The widow’s eye make-up had transferred itself to Marilyn Thompson’s handkerchief. ‘I keep breaking down,’ she said. ‘I can’t seem to stop myself.’
‘Yeah, but just reckon what you’ve been through, love.’
‘I don’t know what I’d do without you two.’
Pertwee said nothing but his baleful pugnacious look was absurd in its intensity and Wexford was almost embarrassed. He said lightly, ‘Does the name McCloy mean anything to you, Mr Pertwee?’
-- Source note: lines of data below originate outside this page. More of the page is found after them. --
import Summits.Parity.GeneralizedHardyLittlewood.Theorems.RelativeDimOne.Negative.RelativeDimOneLoadBearing
import Summits.Parity.GeneralizedHardyLittlewood.Theorems.LeeYangFibresPrimeCellsRelativeDimOneOne
import HarnessLib

/-!
# `RelativeDimOne` (stmt-Parity-14113): load-bearing hypotheses II, false strengthenings, true slices

Negative lemmas for the crux `LeeYangFibres.RelativeDimOne` (cdisprove seat, cycle 1), part 2
(vocabulary `Concl`, `lin`, `seg`, `pt` from part 1 `RelativeDimOneLoadBearing`):
* A4 `IsNondegenerateSystem Ψ` deleted is FALSE (`relativeDimOne_false_without_nondegenerate`): the
  constant form `ψ = 0·n + 3` (`‖Ψ‖_N = 3/N`), `K = [-N,N]`: `S = (2N+1) log 3` while `𝔖 = 0` (`β_3 = 0`);
* A5 `0 < ε` and A6 `∃ N₀` deleted are FALSE (sanity; `ψ = n`, `K = [½, 3/2]` at `ε = 0`, resp. `N = 1`,
  `K = [½, 1]`, no `N = 0` junk used);
* B1 the STRENGTHENING to a purely relative error `ε·β_∞𝔖` is FALSE (`not_purelyRelativeDimOne`:
  `ψ = n`, `K = [½, 3/2]`, `S = Λ(1) = 0 ≠ 1 = β_∞𝔖` at every `N ≥ 2` — prime-free short bodies are
  absorbed only by the `+ εN`); B2 a threshold `N₀` uniform in `L` is FALSE
  (`not_relativeDimOneUniformInSize`, witness A1 with `L := q`). The complementary strengthening, the
  absolute error `εN`, is `DimOne` = the open crux `AbsoluteUpgrade` (stmt-Parity-14116), not touched;
* C the hypothesis `1 ≤ t` is COSMETIC: the `t = 0` slice HOLDS (`relativeDimOneAtZero_holds`: `𝔖(∅) = 1`,
  `S` = lattice points of `K`, `β_∞ = vol K`, and `|# − vol| ≤ 1 ≤ ε(vol + N)` for `N ≥ 1/ε` by the tree's
  `DimOne.exists_filter_eq_Icc`);
* C2 the `t = 1` slice HOLDS unconditionally (`relativeDimOneAtOne_holds`): the tree's
  `PrimeCellsRelative.Sketch.stub_dimOne_one` (Green–Tao 2010, Thm. 4.5 at level `1` + §4 reduction; one
  form has finite complexity) gives the absolute form, and absolute ⟹ relative since `S ≥ 0`. Hence every
  counterexample to the crux needs `t ≥ 2` (twin-prime territory). [folklore]
-/

noncomputable section

open scoped BigOperators Classical Topology
open Finset Filter MeasureTheory Set Literature.NumberTheory.Sieve
open Summit.Parity.GeneralizedHardyLittlewood.Theses.LeeYangFibres (RelativeDimOne DimOne)

namespace Summit.Parity.GeneralizedHardyLittlewood.Theorems.RelativeDimOne.Negative

/-! ### A4. Non-degeneracy of `Ψ` -/

/-- The crux with the hypothesis `IsNondegenerateSystem Ψ` deleted. -/
def RelativeDimOneWithoutNondegenerate : Prop :=
  ∀ (t L : ℕ), 1 ≤ t → ∀ ε : ℝ, 0 < ε → ∃ N₀ : ℕ, ∀ N : ℕ, N₀ ≤ N →
    ∀ Ψ : Fin t → AffLinForm 1, affLinSize Ψ N ≤ L →
      ∀ K : Set (Fin 1 → ℝ), Convex ℝ K → K ⊆ realBox 1 N → Concl ε N Ψ K

/-- Sanity: the variant is the crux minus a hypothesis (it implies the crux). -/
theorem relativeDimOneWithoutNondegenerate_imp :
    RelativeDimOneWithoutNondegenerate → RelativeDimOne := by
  intro h t L ht ε hε
  obtain ⟨N₀, hN₀⟩ := h t L ht ε hε
  exact ⟨N₀, fun N hN Ψ _ hL K hK hKN => hN₀ N hN Ψ hL K hK hKN⟩

/-- `𝔖(0·n + 3) = 0`: the local factor at `3` vanishes, so all partial products from `x = 3` on are
`0` and the ordered limit is `0` (no non-degeneracy is needed for an eventually constant sequence). -/
theorem singularProduct_const_three : singularProduct (lin 0 3) = 0 := by
  have hβ : localFactor (lin 0 3) 3 = 0 := by
    rw [OneForm.localFactor_eq (lin 0 3) Nat.prime_three]
    simp [lin]
  have hev : ∀ x : ℕ, 3 ≤ x → singularProductPartial (lin 0 3) x = 0 := fun x hx =>
    Finset.prod_eq_zero (Nat.mem_primesLE.mpr ⟨hx, Nat.prime_three⟩) hβ
  have hlim : Tendsto (singularProductPartial (lin 0 3)) atTop (𝓝 0) :=
    tendsto_const_nhds.congr' (eventually_atTop.2 ⟨3, fun x hx => (hev x hx).symm⟩)
  rw [singularProduct, hlim.limUnder_eq]

/-- `S(3; [-N,N], N) = (2N+1)·log 3`: every lattice point of the box contributes `Λ(3)`. -/
theorem vonMangoldtSum_const_three (N : ℕ) :
    vonMangoldtSum (lin 0 3) (realBox 1 N) N = (2 * N + 1) * Real.log 3 := by
  unfold vonMangoldtSum
  rw [Finset.filter_true_of_mem]
  swap
  · intro n hn
    have hn' := mem_latticeBox_one hn
    simp only [realBox, Set.mem_Icc, Pi.le_def, Fin.forall_fin_one, realPoint]
    exact ⟨by exact_mod_cast hn'.1, by exact_mod_cast hn'.2⟩
  have hterm : ∀ n ∈ latticeBox 1 N, ∏ i, intVonMangoldt ((lin 0 3 i).eval n) = Real.log 3 := by
    intro n _
    simp [lin_eval, intVonMangoldt, ArithmeticFunction.vonMangoldt_apply_prime Nat.prime_three]
  rw [Finset.sum_congr rfl hterm, Finset.sum_const, nsmul_eq_mul]
  congr 1
  rw [latticeBox, Fintype.card_piFinset, Finset.prod_const, Finset.card_univ, Fintype.card_fin,
    pow_one, Int.card_Icc]
  have : ((N : ℤ) + 1 - -(N : ℤ)).toNat = 2 * N + 1 := by omega
  rw [this]
  push_cast
  ring

/-- **Non-degeneracy is load-bearing.** Witness: `t = 1`, the CONSTANT form `ψ(n) = 0·n + 3`
(`‖Ψ‖_N = 3/N ≤ 3`), `K = [-N, N]`: `S = (2N+1) log 3` while `𝔖 = 0` (`β_3 = 0`), so
`|S − 0| ≤ 1·(0 + N)` fails. (Deleting only the first clause `ψ̇ᵢ ≠ 0` of `IsNondegenerateSystem`
already breaks the statement; for the second clause see §D, witness `(n, n)`.) -/
theorem relativeDimOne_false_without_nondegenerate : ¬ RelativeDimOneWithoutNondegenerate := by
  intro h
  obtain ⟨N₀, hN₀⟩ := h 1 3 le_rfl 1 one_pos
  set N := max N₀ 1 with hNdef
  have hN1 : 1 ≤ N := le_max_right _ _
  have hNr : (1 : ℝ) ≤ N := by exact_mod_cast hN1
  have hsize : affLinSize (lin 0 3) N ≤ 3 := by
    rw [affLinSize_lin]
    simp only [Int.cast_zero, abs_zero, zero_add, Int.cast_ofNat]
    rw [abs_of_nonneg (by positivity), div_le_iff₀ (by linarith)]
    linarith
  have key := hN₀ N (le_max_left _ _) (lin 0 3) hsize (realBox 1 N) (convex_Icc _ _) subset_rfl
  unfold Concl at key
  rw [vonMangoldtSum_const_three, singularProduct_const_three] at key
  simp only [mul_zero, sub_zero, zero_add, one_mul] at key
  have hlog3 : (1 : ℝ) < Real.log 3 := by
    rw [Real.lt_log_iff_exp_lt (by norm_num)]
    have := Real.exp_one_lt_d9
    linarith
  have hpos : (0 : ℝ) ≤ (2 * N + 1) * Real.log 3 := by positivity
  rw [abs_of_nonneg hpos] at key
  nlinarith

/-! ### A5. Positivity of `ε` -/

/-- The crux with the hypothesis `0 < ε` deleted. -/
def RelativeDimOneWithoutEpsPos : Prop :=
  ∀ (t L : ℕ), 1 ≤ t → ∀ ε : ℝ, ∃ N₀ : ℕ, ∀ N : ℕ, N₀ ≤ N →
    ∀ Ψ : Fin t → AffLinForm 1, IsNondegenerateSystem Ψ → affLinSize Ψ N ≤ L →
      ∀ K : Set (Fin 1 → ℝ), Convex ℝ K → K ⊆ realBox 1 N → Concl ε N Ψ K

/-- Sanity: the variant is the crux minus a hypothesis (it implies the crux). -/
theorem relativeDimOneWithoutEpsPos_imp : RelativeDimOneWithoutEpsPos → RelativeDimOne := by
  intro h t L ht ε _
  exact h t L ht ε

/-- `S(n; [½, c], N) = 0` for `c < 2`: the only lattice point is `n = 1`, and `Λ(1) = 0`. -/
theorem vonMangoldtSum_id_seg_half {c : ℝ} (hc : c < 2) (N : ℕ) :
    vonMangoldtSum (lin 1 0) (seg (1 / 2) c) N = 0 := by
  refine vonMangoldtSum_eq_zero_of_forall _ fun n _ hK => ?_
  have h := mem_seg.mp hK
  simp only [realPoint] at h
  have h1 : (0 : ℝ) < n 0 := by linarith [h.1]
  have h2 : ((n 0 : ℤ) : ℝ) < 2 := by linarith [h.2]
  have h3 : n 0 = 1 := by
    have : (0 : ℤ) < n 0 := by exact_mod_cast h1
    have : n 0 < 2 := by exact_mod_cast h2
    omega
  simp [lin_eval, intVonMangoldt, h3]

/-- At `(n; [½, 3/2])`, `N ≥ 2`: `S = 0`, `β_∞ 𝔖 = 1`, so `Concl ε` reads `1 ≤ ε (1 + N)`. -/
theorem concl_id_seg_half_iff {ε : ℝ} {N : ℕ} :
    Concl ε N (lin 1 0) (seg (1 / 2) (3 / 2)) ↔ 1 ≤ ε * (1 + N) := by
  unfold Concl
  rw [vonMangoldtSum_id_seg_half (by norm_num), archFactor_id_seg (by norm_num) (by norm_num),
    singularProduct_id]
  norm_num

/-- **`0 < ε` is load-bearing** (sanity). Witness at `ε = 0`: `ψ(n) = n`, `K = [½, 3/2]`:
`S = Λ(1) = 0 ≠ 1 = β_∞ 𝔖`. -/
theorem relativeDimOne_false_without_epsPos : ¬ RelativeDimOneWithoutEpsPos := by
  intro h
  obtain ⟨N₀, hN₀⟩ := h 1 1 le_rfl 0
  set N := max N₀ 2 with hNdef
  have hN2 : 2 ≤ N := le_max_right _ _
  have hNr : (2 : ℝ) ≤ N := by exact_mod_cast hN2
  have key := hN₀ N (le_max_left _ _) (lin 1 0) (isNondegenerateSystem_lin one_ne_zero 0)
    (by rw [affLinSize_lin]; simp) (seg (1 / 2) (3 / 2)) (convex_seg _ _)
    (seg_subset_realBox (by linarith) (by linarith))
  rw [concl_id_seg_half_iff] at key
  linarith

/-! ### A6. The threshold `N₀` -/

/-- The crux with `∃ N₀, ∀ N ≥ N₀` replaced by `∀ N`. -/
def RelativeDimOneWithoutThreshold : Prop :=
  ∀ (t L : ℕ), 1 ≤ t → ∀ ε : ℝ, 0 < ε → ∀ N : ℕ,
    ∀ Ψ : Fin t → AffLinForm 1, IsNondegenerateSystem Ψ → affLinSize Ψ N ≤ L →
      ∀ K : Set (Fin 1 → ℝ), Convex ℝ K → K ⊆ realBox 1 N → Concl ε N Ψ K

/-- Sanity: the variant is the crux minus a hypothesis (it implies the crux). -/
theorem relativeDimOneWithoutThreshold_imp : RelativeDimOneWithoutThreshold → RelativeDimOne := by
  intro h t L ht ε hε
  exact ⟨0, fun N _ => h t L ht ε hε N⟩

/-- **The threshold is load-bearing** (sanity; no junk used). Witness at `N = 1`: `ψ(n) = n`,
`K = [½, 1] ⊆ [-1, 1]`: `S = Λ(1) = 0`, `β_∞ 𝔖 = ½`, and `½ ≤ ¼ (½ + 1)` fails. (At `N = 0` the size
`‖Ψ‖_0` even forgets the constants, `|b/0| = 0` in Lean — provers take `N₀ ≥ 1`.) -/
theorem relativeDimOne_false_without_threshold : ¬ RelativeDimOneWithoutThreshold := by
  intro h
  have key := h 1 1 le_rfl (1 / 4) (by norm_num) 1 (lin 1 0) (isNondegenerateSystem_lin one_ne_zero 0)
    (by rw [affLinSize_lin]; simp) (seg (1 / 2) 1) (convex_seg _ _)
    (seg_subset_realBox (by norm_num) (by norm_num))
  unfold Concl at key
  rw [vonMangoldtSum_id_seg_half (by norm_num), archFactor_id_seg (by norm_num) (by norm_num),
    singularProduct_id] at key
  norm_num [abs_of_pos] at key

/-! ## §B Natural strengthenings that are FALSE -/

/-! ### B1. Purely relative error (drop the `+ N`) -/

/-- The crux with the conclusion strengthened to a purely RELATIVE error `ε · β_∞ 𝔖`. -/
def PurelyRelativeDimOne : Prop :=
  ∀ (t L : ℕ), 1 ≤ t → ∀ ε : ℝ, 0 < ε → ∃ N₀ : ℕ, ∀ N : ℕ, N₀ ≤ N →
    ∀ Ψ : Fin t → AffLinForm 1, IsNondegenerateSystem Ψ → affLinSize Ψ N ≤ L →
      ∀ K : Set (Fin 1 → ℝ), Convex ℝ K → K ⊆ realBox 1 N →
        |vonMangoldtSum Ψ K N - archFactor Ψ K * singularProduct Ψ| ≤
          ε * (archFactor Ψ K * singularProduct Ψ)

/-- **The absolute slack `+ εN` cannot be dropped.** Witness: `ψ(n) = n`, `K = [½, 3/2]` (unit
length, one lattice point `1`, `Λ(1) = 0`): `|0 − 1| ≤ ε·1` fails for `ε = ½` at every `N ≥ 2`. Short
bodies carry no primes; only the `εN` absorbs them. -/
theorem not_purelyRelativeDimOne : ¬ PurelyRelativeDimOne := by
  intro h
  obtain ⟨N₀, hN₀⟩ := h 1 1 le_rfl (1 / 2) (by norm_num)
  set N := max N₀ 2 with hNdef
  have hN2 : 2 ≤ N := le_max_right _ _
  have hNr : (2 : ℝ) ≤ N := by exact_mod_cast hN2
  have key := hN₀ N (le_max_left _ _) (lin 1 0) (isNondegenerateSystem_lin one_ne_zero 0)
    (by rw [affLinSize_lin]; simp) (seg (1 / 2) (3 / 2)) (convex_seg _ _)
    (seg_subset_realBox (by linarith) (by linarith))
  rw [vonMangoldtSum_id_seg_half (by norm_num), archFactor_id_seg (by norm_num) (by norm_num),
    singularProduct_id] at key
  norm_num [abs_of_pos] at key

/-! ### B2. A threshold uniform in the size `L` -/

/-- The crux with `N₀` chosen BEFORE `L` (uniformity in the size of the system). -/
def RelativeDimOneUniformInSize : Prop :=
  ∀ t : ℕ, 1 ≤ t → ∀ ε : ℝ, 0 < ε → ∃ N₀ : ℕ, ∀ L : ℕ, ∀ N : ℕ, N₀ ≤ N →
    ∀ Ψ : Fin t → AffLinForm 1, IsNondegenerateSystem Ψ → affLinSize Ψ N ≤ L →
      ∀ K : Set (Fin 1 → ℝ), Convex ℝ K → K ⊆ realBox 1 N → Concl ε N Ψ K

/-- Sanity: the variant strengthens the crux (it implies the crux). -/
theorem relativeDimOneUniformInSize_imp : RelativeDimOneUniformInSize → RelativeDimOne := by
  intro h t L ht ε hε
  obtain ⟨N₀, hN₀⟩ := h t ht ε hε
  exact ⟨N₀, hN₀ L⟩

/-- **`N₀` must depend on `L`.** Same witness as A1 with `L := q`: `ψ(n) = q n`, `q` prime `> e^N`,
`‖Ψ‖_N = q ≤ L`, `K = {(1)}`, `S = log q > N = 1·(0 + N)`. -/
theorem not_relativeDimOneUniformInSize : ¬ RelativeDimOneUniformInSize := by
  intro h
  obtain ⟨N₀, hN₀⟩ := h 1 le_rfl 1 one_pos
  obtain ⟨q, hq, hlog⟩ := exists_prime_log_gt (max N₀ 1)
  have hq0 : (q : ℤ) ≠ 0 := by exact_mod_cast hq.ne_zero
  refine not_concl_scaled_pt hq (le_max_right _ _) hlog
    (hN₀ q (max N₀ 1) (le_max_left _ _) (lin q 0) (isNondegenerateSystem_lin hq0 0) ?_ pt convex_pt
      (pt_subset_realBox (le_max_right _ _)))
  rw [affLinSize_lin]
  simp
That it meant nothing, less than nothing, to Mrs Hatton he was sure at once. Of Pertwee and the girl he was less certain. The latter’s lower lip stuck out and her eyes flickered. For an instant she was a primitive creature looking for a hole to hide in. Pertwee had reddened, possibly only with anger at Wexford’s persistence.
‘Sounds Irish,’ was all he said.
‘Doesn’t it also sound familiar?’
‘Not to me, I don’t know any McCloy. Never heard of him.’
‘Strange then that you should have discussed this Mr McCloy with your friends in the Dragon on Friday. Is he a local man?’
‘I told you I’d never heard of him.’ Pertwee bit his lip and looked down at his knees. Wexford watched him feel for the girl’s hand, but she was occupied with Mrs Hatton, dabbing at her face and smoothing her hair. Forsaken, deserted, the hand came up to Pertwee’s brow and pushed into the greasy black waves. ‘Can’t you leave us alone now?’ he pleaded and Wexford felt impotently that once again the man was enclosing himself within the unimpregnable defence of grief.
‘I never knew what went on on the lorries,’ he said. ‘I wasn’t Charlie’s only friend. He had hundreds of friends. Ask Jim Bardsley, ask Cullam.’ Pertwee’s eyes were glazed and dull. ‘Let someone else do dirt on his memory.’
Jim Bardsley had an apron tired round his waist. He moved gingerly about the kitchen, putting away crockery, as if he were afraid his touch might damage or contaminate the pristine glory of its equipment. The Hatton flat and the Cullam house had one thing in common, an automatic washing machine. Mrs Hatton had plenty besides mixers, electric tin openers, a steam iron as well as the huge scarlet refrigerator and the cooker with eye-level grill.
‘You transport this kind of stuff, don’t you, Mr Bardsley?’ Burden asked. ‘I suppose Mr Hatton got it wholesale.’
‘I daresay,’ Bardsley said cagily.
'Irons, electric fires and so on, was that the load you lost when Mr Hatton’s lorries were hi-jacked?’ Bardsley nodded unhappily. ‘Doubtless you were insured?’
‘Not the second time, not in March when they knocked it off at Stamford. I had to stand the loss myself.’ Bardsley untied his apron and hung up the tea cloth that appropriately enough in this flat, was a large linen facsimile of a pound note. ‘Set me back, I can tell you. I reckon poor old Charlie was glad I hadn’t taken him into partnership. Mind you, they found the lorry both times. It wasn’t damaged, just the stuff gone, that’s all. That second time Charlie’d pulled into a lay-by and gone to sleep at the wheel. The villains didn’t harm him, thank God. Just tied him up and put a gag in his mouth.’